Foutanalyse. Er zijn een paar verschillende dingen die er mis zouden kunnen zijn
gegaan. Wij zelf hebben niets bijzonders opgemerkt, maar het kan altijd dat er
een foutje insluipt.
1. Inconsistente stugheid. Als je vaak een elastiek uitrekt wordt het minder
sterk en zit er minder kracht in. Het zou kunnen dat onze
onderzoeksresultaten hierdoor beïnvloed werden.
2. Inconsistente uitrekking. Het is voor een mens niet mogelijk om 60 maal
(achter elkaar) precies dezelfde actie uit te voeren. Het is daarom zeker
aannemelijk dat de uitrekking niet elke keer tien centimeter was. Hierdoor
kunnen de onderzoeksresultaten ook beïnvloed worden. Deze fout kan
worden voorkomen door het experiment vaker uit te voeren, bijvoorbeeld
in plaats van zes, zestig keer het experiment uit te voeren.
3. Verkeerde opmeting. De elastiekjes landen natuurlijk niet elke keer
precies op de rolmaat en vaak schuiven ze ook nog eens een stukje
verder. Hierdoor is het erg lastig om de precieze afstanden te noteren. De
onderzoeksresultaten kunnen hierdoor een kleine afwijking hebben.

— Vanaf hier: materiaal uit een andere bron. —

import Summits.NavierStokesRegularity.NavierStokesRegularity.Theorems.ExtremiserTransienceLocalKatoGapPointEstimate
import HarnessLib

/-!
# The localised Kato gap for Type-I ancient mild fields (backward-cone persistence of violators)

Summits-side theorem file (kind = proof, no definitions), a symmetry-free tool for the rungs of LINE g9-β
`filament_selection` on crux stmt-NavierStokesRegularity-26567 (rung R8 `ScrewSymmetricLiouville`: file (A) of
the R8 plan; consumed together with the near-axis blow-down lemma). Parts I–II:
`ExtremiserTransienceLocalKatoGapKernel.lean`, `ExtremiserTransienceLocalKatoGapPointEstimate.lean`.

For the Type-I ancient mild class `A_C = IsTypeIAncientMild C` (KNSS/Oseen gauge, unit viscosity,
`‖u(t,x)‖ ≤ C/√(−t)`; NO symmetry) we prove: there is an absolute `ε₁ > 0` such that for every `C` and every
`0 < ε ≤ ε₁` there are `N > 2` and `ρ > 0` with the following property. If `u ∈ A_C`, `t₀ < 0`, `x₀ ∈ ℝ³`, and
the scale-invariant size is small on the EARLIER space–time cylinder,
`√(−σ)‖u(σ,z)‖ ≤ ε` for `N²t₀ ≤ σ ≤ 4t₀`, `‖z − x₀‖ ≤ ρ√(−t₀)`,
then it is twice as small on the LATER cylinder:
`√(−τ)‖u(τ,y)‖ ≤ ε/2` for `4t₀ ≤ τ ≤ t₀`, `‖y − x₀‖ ≤ ρ√(−t₀)/4` (`localKatoGap`).

Contrapositive (the form the screw-symmetric Liouville argument iterates): an `ε`-violator
`√(−t₀)‖u(t₀,x₀)‖ > ε` forces an `ε`-violator `(σ, z)` with `N²t₀ ≤ σ ≤ 4t₀` and `‖z − x₀‖ ≤ ρ√(−t₀)`
(`exists_earlier_violator`); iterating, violators persist towards `t = −∞` inside a backward paraboloid
`‖x − x₀‖ ≤ ρ√(−t)` (`exists_violator_before`).

Proof (a localised version of the small-data gap `√(−t)‖u‖_∞ ≤ ε₀ ⇒ u ≡ 0`). Write `a = √(−t₀)`. By the
ANCIENT OSEEN INEQUALITY of the tree (`SymmetryModuliCountSymmetricLiouville.stub_ancientOseenBound`, no free
term), `‖u(τ,y)‖ ≤ C₀∫_{σ<τ}∫(τ−σ+‖y−z‖²)^{-2}‖u(σ,z)‖² dz dσ`. For `τ ∈ [4t₀, t₀]` and `y` in the affinely
shrinking zone `‖y − x₀‖ ≤ R(τ) = ρa/2 − v(τ − 4t₀)`, `v = ρ/(12a)`, the sources are split into: old times
`σ < N²t₀` (Type-I bound only; `≤ 2√2c₃C²/(Na)`), the hypothesis cylinder (`≤ ε²A/a` by the tree's kernel/time
weight integral `stub_kernelTimeWeightIntegral`), its exterior at times `[N²t₀,4t₀]` (distance `≥ ρa/2`;
`≤ 2c₃C²N²/(ρa)`), the zone at times `[4t₀, τ)` where the bootstrap bound `‖u‖ ≤ η = ε/(2a)` is available
(`≤ 2c₃η²·2a`), and the exterior of the zone at those times (distance `≥ v(τ−σ)` by the affine shrinking,
kernel comparison `(θ+v²θ²)^{-1/2} ≤ (2v)^{-1/2}θ^{-3/4}`; `≤ 32√6·c₃C²/(√ρ·a)`). With `ε₁ = 1/(16C₀(A+c₃)+1)`,
`N = 48C₀c₃C²/ε + 3` and `ρ` polynomially large the total is `≤ ε/(4a) = η/2`, and a continuous induction in
`τ` (tube lemma over the compact zone, joint continuity of `u`) carries the bound `‖u‖ ≤ η` on the zone from
`τ = 4t₀` (where it is the hypothesis) up to `τ = t₀`.

References: Koch–Nadirashvili–Seregin–Šverák, Acta Math. 203 (2009) = arXiv:0709.3599, §4 ((3.8), (4.3)–(4.4)),
§5 (Thm 5.1); Koch–Tataru, Adv. Math. 157 (2001), (14).
-/

noncomputable section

De onderzoeksmethode zou zeer goed kunnen werken voor het onderzoek


dat we uitgevoerd hebben. Door veel gegevens te verzamelen en deze tot
een grafiek te verwerken krijg je een redelijk goed gevoel voor de
wetmatigheden die optreden. De materialen die we gebruikten hadden wel
van hoger niveau kunnen zijn. We hadden bijvoorbeeld een draaiarm kunnen
gebruiken die vastgezet kan worden, of een soort meet-mat waarop het niet
uitmaakt of het elastiekje op of naast de rolmaat landt.

Nieuwe onderzoeksvragen:
1) Op welke manieren beïnvloedt het aantal centimeter dat je kracht zet de
afstand?
2) Hoe beïnvloedt de luchtdruk de afstand?

Bronvermelding:

Bronnen hebben we niet, behalve de reader.